Demographic Model of the Italian population

This is a visualization of a model of the resident population in Italy, projected till 2100. The model is based on the historical demographic data published by ISTAT (Italian National Institute of Statistics), whose database is explored in Notebook#05.

All calculations, starting from raw data, are available for inspection in the GitHub repository for this project. Don't hesitate to contribute!

Tips for visualization: best way is to browse the web page on a computer, as you can hover the mouse on the plots and check the data in detail (often more convenient than comparing the colors to the legend). Still acceptable for smartphone visualization, it is better to turn it horizontal. The page does contain a lot of interactive plots, so it may take a while to load. Be patient, please!
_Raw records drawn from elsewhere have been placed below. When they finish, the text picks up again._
import Summits.CriticalPhenomena.PercolationContinuityZ3.Theorems.PercNearOneGluingNoHeavyLowerTailSahiCTCRtThreeCorners
import HarnessLib

/-!
# `NoHeavyLowerTail` (crux stmt-CriticalPhenomena-4575), P3 lane: ROW 0 of `R_3 ∈ ℕ[s]` FROM A SEPARABLE CERTIFICATE
# (memo g49 §3; fourth of four proof files; definitions in `…RtThreeSepDefs`)

Support file (seat `prim-l12-p3`, gen 49; `--supports stmt-CriticalPhenomena-4575`).  Memo
`run/shared/lean/prim/prim-l12/FROM-prim-l12-p3-g49-SEPARABLE-CERTIFICATES.md` §3.

* `Mrow_eq_Mtype` : the matrix `M_V(S,S')` of the squarefree row depends only on the type `(a,b,c)` of `(S,S')` and on
  `o = #(V ∖ (S ∪ S'))` (`card_filter_card_le_two` : `#{U ⊆ W : #U ≤ 2} = θ₂(#W)`);
* **`coeff_ind_Rt_three_nonneg_of_sepCert`** : for a loop-free pair of up-sets on `V` (`∅` and the singletons of `V` are non-members):
  if five nonnegative weight tables satisfy `sepE = Mtype` on every type `(a,b,c,o)` with `a+b+c+o = #V`, `2 ≤ a+b`, `2 ≤ a+c`, then
  `[s^V] R_3(𝒳,𝒵) ≥ 0` (the types with `a+b ≤ 1` or `a+c ≤ 1` carry `[S ∈ 𝒳][S' ∈ 𝒵] = 0` by loop-freeness);
* `tab_nonneg`, `sepCert_of_fin` : the two hypotheses in the decidable form used by the certificate files.
Exact rational weight tables exist for `#V ≤ 9` (kit jobs j302229, j303354) and do not exist for `#V = 10, 11` (all five single-step tables,
HiGHS; memo §3.4): the certificates are a finite-size device.  The tables for `#V = 8` follow in `…RtThreeCertEight`.
Nothing is asserted about the crux.
-/

noncomputable section

open scoped Classical

namespace Summit.CriticalPhenomena.PercolationContinuityZ3.Theorems.SahiCTCForms

open Finset MvPolynomial SahiCTCGenFun

variable {α : Type*} [DecidableEq α] [Fintype α]

/-! ### The certificate theorem -/

section Cert
variable (wJ wX wOx wOz wOO : ℕ → ℕ → ℕ → ℚ)

omit [Fintype α] in
/-- `#{U ⊆ W : #U ≤ 2} = θ₂(#W)`. [this work] -/
theorem card_filter_card_le_two (W : Finset α) : #(W.powerset.filter fun U => #U ≤ 2) = theta2 #W := by
  have hsplit : (W.powerset.filter fun U => #U ≤ 2) = powersetCard 0 W ∪ powersetCard 1 W ∪ powersetCard 2 W := by
    ext U; simp only [mem_filter, mem_powerset, mem_union, mem_powersetCard]
    by_cases hUW : U ⊆ W
    · simp only [hUW, true_and]; omega
    · simp [hUW]
  have hd01 : Disjoint (powersetCard 0 W) (powersetCard 1 W) :=
    disjoint_left.2 fun U h0 h1 => by rw [mem_powersetCard] at h0 h1; omega
  have hd2 : Disjoint (powersetCard 0 W ∪ powersetCard 1 W) (powersetCard 2 W) :=
    disjoint_left.2 fun U h01 h2 => by
      rw [mem_union, mem_powersetCard, mem_powersetCard] at h01; rw [mem_powersetCard] at h2; omega
  rw [hsplit, card_union_of_disjoint hd2, card_union_of_disjoint hd01, card_powersetCard, card_powersetCard, card_powersetCard]
  unfold theta2; simp

omit [Fintype α] in
/-- `Mrow` depends only on the type. [this work] -/
theorem Mrow_eq_Mtype (V S S' : Finset α) :
    (Mrow V S S' : ℚ) = Mtype #(S ∩ S') #(S \ S') #(S' \ S) #(V \ (S ∪ S')) := by
  have hab : #(S ∩ S') + #(S \ S') = #S := card_inter_add_card_sdiff S S'
  have hac : #(S ∩ S') + #(S' \ S) = #S' := by rw [inter_comm]; exact card_inter_add_card_sdiff S' S
  have heq : S = S' ↔ #(S \ S') = 0 ∧ #(S' \ S) = 0 := by
    rw [card_eq_zero, card_eq_zero, sdiff_eq_empty_iff_subset, sdiff_eq_empty_iff_subset]
    exact ⟨fun h => ⟨h.le, h.ge⟩, fun h => Subset.antisymm h.1 h.2⟩
  have hdis : Disjoint S S' ↔ #(S ∩ S') = 0 := by rw [card_eq_zero, disjoint_iff_inter_eq_empty]
  unfold Mrow Mtype
  push_cast
  have e1 : (if S = S' ∧ 3 ≤ #S then ((#((V \ S).powerset.filter fun U => #U ≤ 2) : ℕ) : ℚ) else 0)
      = if #(S \ S') = 0 ∧ #(S' \ S) = 0 ∧ 3 ≤ #(S ∩ S') then (theta2 #(V \ (S ∪ S')) : ℚ) else 0 := by
    by_cases h : S = S' ∧ 3 ≤ #S
    · obtain ⟨h1, h2⟩ := h
      have h3 := heq.1 h1
      subst h1
      rw [if_pos ⟨rfl, h2⟩, if_pos ⟨h3.1, h3.2, by rw [inter_self]; exact h2⟩, card_filter_card_le_two, union_self]
    · rw [if_neg h, if_neg]
      rintro ⟨hb, hc, ha⟩
      have h1 : S = S' := heq.2 ⟨hb, hc⟩
      exact h ⟨h1, by rw [← hab, hb, add_zero]; exact ha⟩
  have e2 : (if Disjoint S S' ∧ #(V \ (S ∪ S')) ≤ 2 then (1:ℚ) else 0) = if #(S ∩ S') = 0 ∧ #(V \ (S ∪ S')) ≤ 2 then 1 else 0 :=
    if_congr (by rw [hdis]) rfl rfl
  have e3 : (if Disjoint S S' ∧ #S < 3 ∧ #S' < 3 then (1:ℚ) else 0)
      = if #(S ∩ S') = 0 ∧ #(S ∩ S') + #(S \ S') < 3 ∧ #(S ∩ S') + #(S' \ S) < 3 then 1 else 0 :=
    if_congr (by rw [hdis, hab, hac]) rfl rfl
  rw [e1, e2, e3]

omit [Fintype α] in
/-- The two indicators agree after the cast `ℤ → ℚ`. [this work] -/
theorem ι_cast (F : Finset (Finset α)) (S : Finset α) : ((ι F S : ℤ) : ℚ) = ιq F S := by
  unfold ι ιq; split_ifs <;> simp

/-- **ROW 0 FROM A SEPARABLE CERTIFICATE.**  For a loop-free pair of up-sets on `V` (`∅` and the singletons of `V` are non-members): if five
nonnegative weight tables satisfy `sepE = M` on every type `(a,b,c,o)` with `a+b+c+o = #V`, `a+b ≥ 2`, `a+c ≥ 2`, then `[s^V] R_3(𝒳,𝒵) ≥ 0`. [this work] -/
theorem coeff_ind_Rt_three_nonneg_of_sepCert {F G : Finset (Finset α)} (hF : IsUpperSet (F : Set (Finset α)))
    (hG : IsUpperSet (G : Set (Finset α))) (V : Finset α)
    (h0F : ∅ ∉ F) (h0G : ∅ ∉ G) (h1F : ∀ v ∈ V, ({v} : Finset α) ∉ F) (h1G : ∀ v ∈ V, ({v} : Finset α) ∉ G)
    (hJ : ∀ a b c, 0 ≤ wJ a b c) (hX : ∀ a b c, 0 ≤ wX a b c) (hOx : ∀ a b c, 0 ≤ wOx a b c)
    (hOz : ∀ a b c, 0 ≤ wOz a b c) (hOO : ∀ a b c, 0 ≤ wOO a b c)
    (hcert : ∀ a b c o : ℕ, a + b + c + o = #V → 2 ≤ a + b → 2 ≤ a + c →
      sepE wJ wX wOx wOz wOO a b c o = Mtype a b c o) :
    0 ≤ (Rt 3 F G).coeff (ind V) := by
  -- members inside V have at least two points
  have hbigF : ∀ S, S ⊆ V → S ∈ F → 2 ≤ #S := fun S hSV hS => by
    by_contra h
    have h' : #S = 0 ∨ #S = 1 := by omega
    rcases h' with h0 | h1
    · exact h0F (card_eq_zero.1 h0 ▸ hS)
    · obtain ⟨x, hx⟩ := card_eq_one.1 h1
      subst hx
      exact h1F x (hSV (mem_singleton_self x)) hS
  have hbigG : ∀ S, S ⊆ V → S ∈ G → 2 ≤ #S := fun S hSV hS => by
    by_contra h
    have h' : #S = 0 ∨ #S = 1 := by omega
    rcases h' with h0 | h1
    · exact h0G (card_eq_zero.1 h0 ▸ hS)
    · obtain ⟨x, hx⟩ := card_eq_one.1 h1
      subst hx
      exact h1G x (hSV (mem_singleton_self x)) hS
  -- the bilinear form, in ℚ, equals the weighted atom sum
  have hcast : (((Rt 3 F G).coeff (ind V) : ℤ) : ℚ) = atomSum wJ wX wOx wOz wOO F G V := by
    rw [coeff_ind_Rt_three_eq_bilinear, atomSum_eq_sum_sepE]
    push_cast
    refine sum_congr rfl fun S hS => sum_congr rfl fun S' hS' => ?_
    rw [ι_cast, ι_cast, Mrow_eq_Mtype]
    by_cases hSF : S ∈ F
    · by_cases hSG : S' ∈ G
      · have hSV := mem_powerset.1 hS
        have hS'V := mem_powerset.1 hS'
        have h2S := hbigF S hSV hSF
        have h2S' := hbigG S' hS'V hSG
        have hab : #(S ∩ S') + #(S \ S') = #S := card_inter_add_card_sdiff S S'
        have hac : #(S ∩ S') + #(S' \ S) = #S' := by rw [inter_comm]; exact card_inter_add_card_sdiff S' S
        have hsum : #(S ∩ S') + #(S \ S') + #(S' \ S) + #(V \ (S ∪ S')) = #V := by
          have h1 : #(S ∪ S') + #(S ∩ S') = #S + #S' := card_union_add_card_inter S S'
          have h2 : #(V \ (S ∪ S')) = #V - #(S ∪ S') := card_sdiff_of_subset (union_subset hSV hS'V)
          have h3 : #(S ∪ S') ≤ #V := card_le_card (union_subset hSV hS'V)
          omega
        rw [hcert _ _ _ _ hsum (by omega) (by omega)]
      · simp [ιq, hSG]
    · simp [ιq, hSF]
  have h := atomSum_nonneg wJ wX wOx wOz wOO hF hG hJ hX hOx hOz hOO V
  rw [← hcast] at h
  exact_mod_cast h


/-! ### Decidable forms of the two hypotheses -/

/-- A table with nonnegative entries is a nonnegative weight function. [this work] -/
theorem tab_nonneg {l : List ((ℕ × ℕ × ℕ) × ℚ)} (h : ∀ p ∈ l, 0 ≤ p.2) : ∀ a b c, 0 ≤ tab l a b c := by
  intro a b c
  unfold tab
  induction l with
  | nil => simp [List.lookup]
  | cons p l ih =>
    obtain ⟨key, v⟩ := p
    simp only [List.lookup]
    split
    · simpa using h (key, v) (by simp)
    · exact ih fun q hq => h q (List.mem_cons_of_mem _ hq)

/-- The certificate identities from their bounded (decidable) form. [this work] -/
theorem sepCert_of_fin (k : ℕ) (wJ wX wOx wOz wOO : ℕ → ℕ → ℕ → ℚ)
    (h : ∀ a b c : Fin (k + 1), (a : ℕ) + b + c ≤ k → 2 ≤ (a : ℕ) + b → 2 ≤ (a : ℕ) + c →
      sepE wJ wX wOx wOz wOO a b c (k - ((a : ℕ) + b + c)) = Mtype a b c (k - ((a : ℕ) + b + c))) :
    ∀ a b c o : ℕ, a + b + c + o = k → 2 ≤ a + b → 2 ≤ a + c → sepE wJ wX wOx wOz wOO a b c o = Mtype a b c o := by
  intro a b c o hk hab hac
  have h' := h ⟨a, by omega⟩ ⟨b, by omega⟩ ⟨c, by omega⟩ (by dsimp only; omega) hab hac
  dsimp only at h'
  rw [show o = k - (a + b + c) by omega]
  exact h'

end Cert

end Summit.CriticalPhenomena.PercolationContinuityZ3.Theorems.SahiCTCForms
Snapshot of the current situation

From the database of ISTAT we can plot the number of residents in Italy, grouped by age (cohorts), as counted at the first of January, since 2002 (Notebook#14). By sliding the cursor you can navigate through the years, till the most recent data, and note several features in this distribution: the peak of baby boomers, the decline in births, and the wells created by the WW1, the Spanish flu and the WW2. In 2002, the well around 81-86 y.o. could be attributed to the difficult birth conditions in 1916-1921, plus the deaths of soldiers who were 19-29 in 1940-1945. Also in 2002, the well around 55-61 y.o. could be attributed to the difficult birth conditions in 1941-1947.

Given this peculiar fingerprint of the Italian distribution of population, when a new year passes we can expect the number of residents with a certain age, i.e. the "cohorts", to be the same as the number of residents one year younger the previous year, if not because of deaths (always decreasing the count) or the migration balance (increasing or decreasing the count depending on its net balance).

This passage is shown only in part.